Как и в своих художественных сочинениях, в мемуарной эссеистике Эваристо крайне предсказуема, конъюнктурна и скучна, но пишет стилистически довольно красиво. Свой подход она называет fusion fiction (как бы совмещение прозы с поэзией); якобы пишет манифест, чтобы ни много ни мало «передать следующим поколениям, что мы знаем». Поскольку, надо полагать, без собранных ею свидетельств о современном мире и весьма банальных умозаключений следующие поколения попросту не справятся.
2. Antoine Wilson. Mouth to Mouth
Simon & Schuster, 2022
Двое давнишних знакомых волею случая встречаются в нью-йоркском аэропорту и, пока в Европе извергается вулкан, парализовавший все рейсы, принимаются делиться историями из прошлого. Один из них по-тургеневски — с небольшими паузами, оговорками, короткими отступлениями — рассказывает одну примечательную историю из своей жизни. Однажды он спас тонущего человека, оказавшегося впоследствии известным арт-дилером, ведущим пестрый богемный образ жизни. Дальше события развиваются в духе Talented Mr. Ripley — одержимый личностью спасенного человека протагонист-рассказчик пытается встроиться в его экосистему, знакомится с друзьями, коллегами, родственниками и последовательно мимикрирует.
Антуан Уилсон пишет предсказуемый, но достаточно динамичный триллер, структурно опирающийся скорее на опыт кино, нежели литературы — отсюда засилье диалогов, явная ставка на драматургию и сюжет. Автор намеренно старается увлечь читателя, даже заигрывает с ним, вводя ремарки рассказчика посреди рассказа, но едва ли ему удается создать именно литературный текст. Следить за происходящим до поры до времени любопытно, как бывает любопытно наблюдать за событиями какого-нибудь второсортного фильма. К тому же финал, задуманный, чтобы шокировать, не шокирует ни капли.

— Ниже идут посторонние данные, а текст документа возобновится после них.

/-- The norm of the Eisenstein kernel: `‖Φ(a x) |a|^{ns}‖ = |Φ(a x)| |a|^{n re s}`. [folklore] -/
theorem enorm_eisensteinKernel (Φ : (Fin n → AdeleRing (𝓞 K) K) → ℂ) (s : ℂ)
    (x : Fin n → AdeleRing (𝓞 K) K) (a : GaloisRepresentations.ideleGroup K) :
    (‖eisensteinKernel K Φ s x a‖ₑ : ℝ≥0∞) =
      ‖Φ ((a : AdeleRing (𝓞 K) K) • x)‖ₑ *
        ENNReal.ofReal ((IdeleClassGroup.ideleNorm K a : ℝ) ^ ((n : ℝ) * s.re)) := by
  have ha : 0 < (IdeleClassGroup.ideleNorm K a : ℝ) :=
    NNReal.coe_pos.2 (pos_iff_ne_zero.2 (ideleNorm_ne_zero a))
  rw [eisensteinKernel, enorm_mul, ← ofReal_norm (((IdeleClassGroup.ideleNorm K a : ℝ) : ℂ) ^ _),
    Complex.norm_cpow_eq_rpow_re_of_pos ha]
  congr 3
  simp [Complex.mul_re]

/-- The Eisenstein kernel is continuous on `𝔸_Kˣ` for continuous `Φ`. [folklore] -/
theorem continuous_eisensteinKernel {Φ : (Fin n → AdeleRing (𝓞 K) K) → ℂ} (hΦc : Continuous Φ)
    (s : ℂ) (x : Fin n → AdeleRing (𝓞 K) K) : Continuous (eisensteinKernel K Φ s x) := by
  have hc : Continuous fun a : GaloisRepresentations.ideleGroup K => (IdeleClassGroup.ideleNorm K a : ℝ) :=
    NNReal.continuous_coe.comp (continuous_ideleNorm_holds K)
  show Continuous fun a : GaloisRepresentations.ideleGroup K =>
    Φ ((a : AdeleRing (𝓞 K) K) • x) * ((IdeleClassGroup.ideleNorm K a : ℝ) : ℂ) ^ ((n : ℂ) * s)
  refine (hΦc.comp (Units.continuous_val.smul continuous_const)).mul ?_
  refine (Complex.continuous_ofReal.comp hc).cpow continuous_const fun a => ?_
  exact Complex.ofReal_mem_slitPlane.2 (NNReal.coe_pos.2 (pos_iff_ne_zero.2 (ideleNorm_ne_zero a)))

section Discharge

variable [MeasurableSpace (AdeleRing (𝓞 K) K)] [BorelSpace (AdeleRing (𝓞 K) K)]

/-- **Absolute convergence of the mirabolic Eisenstein series for `re s > 1`**: the named fact
`summable_mirabolicEisenstein` of `MirabolicEisensteinSeries` holds — for every Haar measure `ν`
on `𝔸_Kˣ`, `Φ ∈ 𝒮(𝔸_Kⁿ)`, `re s > 1` and `g ∈ GL_n(𝔸_K)`, each Tate-type integral
`∫ Φ(a ξ g) |a|^{ns} dν(a)` converges absolutely and `∑_{ξ ∈ ℙ^{n-1}(K)} ∫ |Φ(a ξ g)| |a|^{n re s} dν(a)`
converges ("This is absolutely convergent for `Re(s) > 1`", Cogdell (2004), §2.3, p. 210;
Jacquet–Shalika (1981), §4). Both clauses follow from the finiteness of the majorant
`∑_p ∫ |Φ(a ξ_p g)| |a|^{n re s} dν` (`continuous_and_tsum_lintegral_lt_top_of_mem`).
[cite: CogdellAnalyticTheory2004, §2.3, p. 210] [cite: JacquetShalikaAJM1981, §4] -/
theorem summable_mirabolicEisenstein_holds : summable_mirabolicEisenstein K n := by
  intro ν hν Φ hΦ s hs g
  haveI := borelSpace_ideleGroup K
  obtain ⟨hcont, hfin⟩ := continuous_and_tsum_lintegral_lt_top_of_mem K ν hΦ
  have htot := hfin s.re hs g
  set x : Projectivization K (Fin n → K) → Fin n → AdeleRing (𝓞 K) K := fun p =>
    ratVec K p.rep ᵥ* (g : Matrix (Fin n) (Fin n) (AdeleRing (𝓞 K) K)) with hx
  have hker : ∀ p, Continuous (eisensteinKernel K Φ s (x p)) := fun p =>
    continuous_eisensteinKernel K hcont s (x p)
  have hlint : ∀ p, ∫⁻ a, ‖eisensteinKernel K Φ s (x p) a‖ₑ ∂ν =
      ∫⁻ a, (‖Φ ((a : AdeleRing (𝓞 K) K) • x p)‖ₑ : ℝ≥0∞) *
        ENNReal.ofReal ((IdeleClassGroup.ideleNorm K a : ℝ) ^ ((n : ℝ) * s.re)) ∂ν :=
    fun p => lintegral_congr fun a => enorm_eisensteinKernel K Φ s (x p) a
  refine ⟨fun p => ⟨(hker p).aestronglyMeasurable, ?_⟩, ?_⟩
  · change ∫⁻ a, ‖eisensteinKernel K Φ s (x p) a‖ₑ ∂ν < ⊤
    rw [hlint p]
    exact lt_of_le_of_lt (ENNReal.le_tsum p) htot
  · have heq : (fun p : Projectivization K (Fin n → K) =>
        ∫ a, ‖eisensteinKernel K Φ s (x p) a‖ ∂ν) = fun p =>
          (∫⁻ a, (‖Φ ((a : AdeleRing (𝓞 K) K) • x p)‖ₑ : ℝ≥0∞) *
            ENNReal.ofReal ((IdeleClassGroup.ideleNorm K a : ℝ) ^ ((n : ℝ) * s.re)) ∂ν).toReal := by
      funext p
      rw [integral_norm_eq_lintegral_enorm (hker p).aestronglyMeasurable, hlint p]
    change Summable fun p : Projectivization K (Fin n → K) => ∫ a, ‖eisensteinKernel K Φ s (x p) a‖ ∂ν
    rw [heq]
    exact ENNReal.summable_toReal htot.ne

end Discharge

end Literature.NumberTheory.Automorphic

3. Abdulrazak Gurnah. Afterlives
Bloomsbury, 2020
Как известно, среди прочих европейских стран, колонизировавших Африку, была и Германия. Немецкая африканская колония просуществовала относительно недолго — с 1885 года по окончание Первой мировой — и занимала территории современных Танзании, Бурунди, Руанды, частично Мозамбика и др. Местное население было не радо европейскому господству, постоянно бастовало и восставало, боролось за право на суверенитет. Тем временем Германия принимала привычные для колонизатора меры, преимущественно репрессивные. Там же, в Африке, было организовано истребление некоторых местных народностей. Самым известным протестом стало так называемое восстание Маджи-Маджи 1905-го, повлекшее за собой реформы и постепенное упразднение прежнего уклада.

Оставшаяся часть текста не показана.